import Literature.AlgebraicGeometry.Motives.FrobeniusSemisimpleOfSemisimpleGaloisRepresentation
import Mathlib.FieldTheory.Galois.Profinite
import Mathlib.FieldTheory.IsSepClosed
import Mathlib.Topology.Algebra.OpenSubgroup
import HarnessLib

/-!
# Tate classes over a finite field are fixed by a power of the Frobenius:
# `Tateᵖ(X) ⊆ ⋃ₙ Ker(φ_pⁿ − 1)`, indeed `⊆ Ker(φ_p^N − 1)` for one `N ≥ 1`

Topic `Literature/AlgebraicGeometry/Motives`; THEOREMS ONLY (no definition, no instance, no named
fact; D-0026).

J. Tate, *Conjectures on algebraic cycles in ℓ-adic cohomology* (1994) §1 defines the Tate classes of
`H^{2p}(X)(p)` as the classes fixed by some OPEN subgroup of `Γ_k` — the tree's
`GaloisWeilCohomology.tateClasses E X p = smoothInvariants (E.ρTwist X (2p) p)`
(`mem_smoothInvariants_iff`: «fixed by every element of some open subgroup»).  Over a FINITE field
J. S. Milne (arXiv:0709.3040 §1, held, p. 3) writes the same space with the Frobenius:
«`H^{2r}(X, ℚ_ℓ(r))' := ⋃_{X₁/k₁} H^{2r}(X, ℚ_ℓ(r))^{Gal(𝔽/k₁)}`» (the union over the models over finite
subfields `k₁`, i.e. over the open subgroups `Gal(𝔽/k₁) = ` closure of `⟨π^{[k₁ : k]}⟩`), the classes
fixed by some power of a Frobenius map `π`.

For the tree's abstract `E : GaloisWeilCohomology k K χ` over a finite field `k` this file proves the
inclusion that needs no continuity:

* §1 (group theory of `Γ_k`) **an open subgroup `U` of `Γ_k = Gal(k̄/k)` contains a positive power of
  every element**, in particular of the geometric Frobenius (`pow_index_mem_of_openSubgroup`,
  `exists_pow_geomFrob_mem`): `Γ_k` is compact (Krull topology, `k̄/k` Galois), so `U` has finite
  index `N`, and `U` is normal because `Γ_k` is abelian (row g38-#11 `absoluteGaloisGroup_mul_comm`),
  whence `g^N ∈ U`.
* §2 **`Tateᵖ(X) ⊆ ⋃ₙ Ker(φ_pⁿ − 1)`** (`exists_pow_ρTwist_geomFrob_apply_eq_of_mem_tateClasses`, for
  every twist `smoothInvariants (E.ρTwist X i j)`), and for `X` smooth projective ONE exponent serves:
  **`Tateᵖ(X) ⊆ Ker(φ_p^N − 1)` for some `N ≥ 1`** (`exists_tateClasses_le_ker_pow_sub_one`; a finite
  spanning set, product of the exponents).  With the tree's `invariants_le_tateClasses`:
  `H^Γ ⊆ Tateᵖ(X) ⊆ Ker(φ_p^N − 1)`.

What this file does NOT do: the reverse inclusion `Ker(φⁿ − 1) ⊆ Tateᵖ(X)` needs the stabilisers of
classes to be open (continuity of `ρ`), not available for the abstract theory.  HC is not touched.

## Provenance

Lane `lit-hodgefound` (summit `HodgeConjecture`, Track 2 foundations library, Layer B: motives),
seat `lit-hodgefound-p29` (literature-prover, generation 38, row g38-#18).
-/

universe u v

open CategoryTheory AlgebraicGeometry

noncomputable section

namespace Literature.AlgebraicGeometry.Motives

/-! ## §1 Open subgroups of `Γ_k`, `k` finite, contain a power of every element -/

/-- **An open subgroup of `Gal(k̄/k)`, `k` finite, contains `g^{[Γ_k : U]}` for every `g`**: `Γ_k` is
compact, so `U` has finite index, and normal since `Γ_k` is abelian.
[cite: SerreLocalFields1979, Ch. XIII §1] [cite: Tate1994, §1] -/
theorem pow_index_mem_of_openSubgroup {k : Type u} [Field k] [Finite k]
    (U : OpenSubgroup (Field.absoluteGaloisGroup k)) (g : Field.absoluteGaloisGroup k) :
    g ^ (U : Subgroup (Field.absoluteGaloisGroup k)).index ∈ (U : Subgroup (Field.absoluteGaloisGroup k)) := by
  haveI : (U : Subgroup (Field.absoluteGaloisGroup k)).Normal :=
    ⟨fun n hn h ↦ by rwa [absoluteGaloisGroup_mul_comm h n, mul_inv_cancel_right]⟩
  exact Subgroup.pow_index_mem _ g

/-- **The index of an open subgroup of `Gal(k̄/k)` is finite (non-zero)**, `k` finite: `Gal(k̄/k)` is
compact for the Krull topology. [cite: SerreLocalFields1979, Ch. XIII §1] -/
theorem index_ne_zero_of_openSubgroup {k : Type u} [Field k] [Finite k]
    (U : OpenSubgroup (Field.absoluteGaloisGroup k)) :
    (U : Subgroup (Field.absoluteGaloisGroup k)).index ≠ 0 := by
  haveI : IsGalois k (AlgebraicClosure k) := IsSepClosure.isGalois
  haveI : CompactSpace (Field.absoluteGaloisGroup k) :=
    inferInstanceAs <| CompactSpace (AlgebraicClosure k ≃ₐ[k] AlgebraicClosure k)
  haveI : Finite (Field.absoluteGaloisGroup k ⧸ (U : Subgroup (Field.absoluteGaloisGroup k))) :=
    Subgroup.quotient_finite_of_isOpen _ U.isOpen
  haveI : (U : Subgroup (Field.absoluteGaloisGroup k)).FiniteIndex :=
    Subgroup.finiteIndex_of_finite_quotient
  exact Subgroup.FiniteIndex.index_ne_zero

/-- **Every open subgroup of `Gal(k̄/k)`, `k` finite, contains a positive power of the geometric
Frobenius** (and of any element). [cite: SerreLocalFields1979, Ch. XIII §1] [cite: Tate1994, §1] -/
theorem exists_pow_geomFrob_mem {k : Type u} [Field k] [Finite k]
    (U : OpenSubgroup (Field.absoluteGaloisGroup k)) :
    ∃ n : ℕ, 0 < n ∧ geomFrob k ^ n ∈ (U : Subgroup (Field.absoluteGaloisGroup k)) :=
  ⟨_, Nat.pos_of_ne_zero (index_ne_zero_of_openSubgroup U), pow_index_mem_of_openSubgroup U _⟩

namespace GaloisWeilCohomology

variable {k : Type u} [Field k] [Finite k] {K : Type v} [Field K] [CharZero K]
  {χ : Field.absoluteGaloisGroup k →* Kˣ} (E : GaloisWeilCohomology k K χ)
variable {d : ℕ} {X : SchemeOver k}

/-! ## §2 Tate classes are fixed by a power of the Frobenius -/

/-- **A smooth invariant of `Hⁱ(X)(j)` is fixed by a positive power of the twisted Frobenius
`φ = χ(F)ʲ F`**: it is fixed by an open subgroup, which contains some `Fⁿ`, `n ≥ 1`.
[cite: Tate1994, §1] [cite: Milne2007TateFiniteFieldsAIM, §1 (definition of H^{2r}(X, ℚ_ℓ(r))')] -/
theorem exists_pow_ρTwist_geomFrob_apply_eq_of_mem_smoothInvariants (X : SchemeOver k) (i : ℕ)
    (j : ℤ) {x : E.obj X i} (hx : x ∈ smoothInvariants (E.ρTwist X i j)) :
    ∃ n : ℕ, 0 < n ∧ (E.ρTwist X i j (geomFrob k) ^ n) x = x := by
  obtain ⟨U, hU⟩ := (mem_smoothInvariants_iff _ x).mp hx
  obtain ⟨n, hn, hmem⟩ := exists_pow_geomFrob_mem U
  exact ⟨n, hn, by rw [← map_pow]; exact hU _ hmem⟩

/-- **`Tateᵖ(X) ⊆ ⋃ₙ Ker(φ_pⁿ − 1)`**: every Tate class is fixed by a positive power of the twisted
geometric Frobenius `φ_p = χ(F)ᵖ F` (Milne's description of the Tate classes over a finite field, the
inclusion that needs no continuity). [cite: Milne2007TateFiniteFieldsAIM, §1 (definition of H^{2r}(X, ℚ_ℓ(r))')]
[cite: Tate1994, §1] -/
theorem exists_pow_ρTwist_geomFrob_apply_eq_of_mem_tateClasses (X : SchemeOver k) (p : ℕ)
    {x : E.obj X (2 * p)} (hx : x ∈ E.tateClasses X p) :
    ∃ n : ℕ, 0 < n ∧ (E.ρTwist X (2 * p) p (geomFrob k) ^ n) x = x :=
  E.exists_pow_ρTwist_geomFrob_apply_eq_of_mem_smoothInvariants X (2 * p) p hx

/-- The same as membership in a kernel: `x ∈ Ker(φ_pⁿ − 1)` for some `n ≥ 1`.
[cite: Milne2007TateFiniteFieldsAIM, §1] [cite: Tate1994, §1] -/
theorem exists_mem_ker_pow_sub_one_of_mem_tateClasses (X : SchemeOver k) (p : ℕ)
    {x : E.obj X (2 * p)} (hx : x ∈ E.tateClasses X p) :
    ∃ n : ℕ, 0 < n ∧ x ∈ LinearMap.ker (E.ρTwist X (2 * p) p (geomFrob k) ^ n - 1) := by
  obtain ⟨n, hn, h⟩ := E.exists_pow_ρTwist_geomFrob_apply_eq_of_mem_tateClasses X p hx
  exact ⟨n, hn, by rw [LinearMap.mem_ker, LinearMap.sub_apply, Module.End.one_apply, h, sub_self]⟩

/-- If `φⁿ x = x` then `φ^{n m} x = x` (private helper). [folklore] -/
private theorem pow_mul_apply_eq {L : Type*} [CommRing L] {V : Type*} [AddCommGroup V] [Module L V]
    (φ : Module.End L V) {x : V} {n : ℕ} (h : (φ ^ n) x = x) (m : ℕ) : (φ ^ (n * m)) x = x := by
  induction m with
  | zero => rw [mul_zero, pow_zero, Module.End.one_apply]
  | succ m ih => rw [Nat.mul_succ, pow_add, Module.End.mul_apply, h, ih]

/-- **ONE power of the Frobenius fixes all Tate classes**: for `X` smooth projective over a finite
field there is `N ≥ 1` with `Tateᵖ(X) ⊆ Ker(φ_p^N − 1)` (`Tateᵖ(X)` is finite-dimensional: take a
finite spanning set and the product of the exponents).
[cite: Milne2007TateFiniteFieldsAIM, §1 (H^{2r}(X, ℚ_ℓ(r))' = ⋃ over models X₁/k₁)] [cite: Tate1994, §1] -/
theorem exists_tateClasses_le_ker_pow_sub_one (hX : IsSmoothProjective d X) (p : ℕ) :
    ∃ N : ℕ, 0 < N ∧
      E.tateClasses X p ≤ LinearMap.ker (E.ρTwist X (2 * p) p (geomFrob k) ^ N - 1) := by
  classical
  haveI := E.finite_obj hX (2 * p)
  set φ := E.ρTwist X (2 * p) p (geomFrob k) with hφ
  obtain ⟨s, hs⟩ := (Submodule.fg_iff_finiteDimensional _).mpr
    (inferInstance : FiniteDimensional K (E.tateClasses X p))
  -- exponents for the finitely many generators
  have hex : ∀ x ∈ s, ∃ n : ℕ, 0 < n ∧ (φ ^ n) x = x := fun x hx ↦
    E.exists_pow_ρTwist_geomFrob_apply_eq_of_mem_tateClasses X p (hs ▸ Submodule.subset_span hx)
  choose! n hn hfix using hex
  refine ⟨∏ x ∈ s, n x, Finset.prod_pos fun x hx ↦ hn x hx, ?_⟩
  rw [← hs, Submodule.span_le]
  intro x hx
  obtain ⟨m, hm⟩ : n x ∣ ∏ y ∈ s, n y := Finset.dvd_prod_of_mem n hx
  change x ∈ LinearMap.ker (φ ^ (∏ y ∈ s, n y) - 1)
  rw [LinearMap.mem_ker, LinearMap.sub_apply, Module.End.one_apply, hm,
    pow_mul_apply_eq φ (hfix x hx) m, sub_self]

/-- **`H^{2p}(X)(p)^Γ ⊆ Tateᵖ(X) ⊆ Ker(φ_p^N − 1)`** for one `N ≥ 1` (`X` smooth projective over a
finite field; the first inclusion is the tree's `invariants_le_tateClasses`).
[cite: Tate1994, §1] [cite: Milne2007TateFiniteFieldsAIM, §1] -/
theorem exists_invariants_le_tateClasses_le_ker_pow_sub_one (hX : IsSmoothProjective d X) (p : ℕ) :
    ∃ N : ℕ, 0 < N ∧ (E.ρTwist X (2 * p) p).invariants ≤ E.tateClasses X p ∧
      E.tateClasses X p ≤ LinearMap.ker (E.ρTwist X (2 * p) p (geomFrob k) ^ N - 1) := by
  obtain ⟨N, hN, hle⟩ := E.exists_tateClasses_le_ker_pow_sub_one hX p
  exact ⟨N, hN, E.invariants_le_tateClasses X p, hle⟩

/-- **Algebraic classes are fixed by that power of the Frobenius too** (`K·Aᵖ(X) ⊆ H^Γ ⊆ Tateᵖ(X)`).
[cite: Tate1994, §1] [cite: Milne2007TateFiniteFieldsAIM, §1] -/
theorem exists_algebraicClasses_le_ker_pow_sub_one (hX : IsSmoothProjective d X) (p : ℕ) :
    ∃ N : ℕ, 0 < N ∧
      E.algebraicClasses X p ≤ LinearMap.ker (E.ρTwist X (2 * p) p (geomFrob k) ^ N - 1) := by
  obtain ⟨N, hN, hle⟩ := E.exists_tateClasses_le_ker_pow_sub_one hX p
  exact ⟨N, hN, ((E.algebraicClasses_le_invariants hX p).trans
    (E.invariants_le_tateClasses X p)).trans hle⟩

end GaloisWeilCohomology

end Literature.AlgebraicGeometry.Motives

end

--------

WHAT THIS TASK INVOLVES = In the listing above, show every line with the word "LinearMap".

ANSWER TO THE PROBLEM =
    ∃ n : ℕ, 0 < n ∧ x ∈ LinearMap.ker (E.ρTwist X (2 * p) p (geomFrob k) ^ n - 1) := by
  exact ⟨n, hn, by rw [LinearMap.mem_ker, LinearMap.sub_apply, Module.End.one_apply, h, sub_self]⟩
      E.tateClasses X p ≤ LinearMap.ker (E.ρTwist X (2 * p) p (geomFrob k) ^ N - 1) := by
  change x ∈ LinearMap.ker (φ ^ (∏ y ∈ s, n y) - 1)
  rw [LinearMap.mem_ker, LinearMap.sub_apply, Module.End.one_apply, hm,
      E.tateClasses X p ≤ LinearMap.ker (E.ρTwist X (2 * p) p (geomFrob k) ^ N - 1) := by
      E.algebraicClasses X p ≤ LinearMap.ker (E.ρTwist X (2 * p) p (geomFrob k) ^ N - 1) := by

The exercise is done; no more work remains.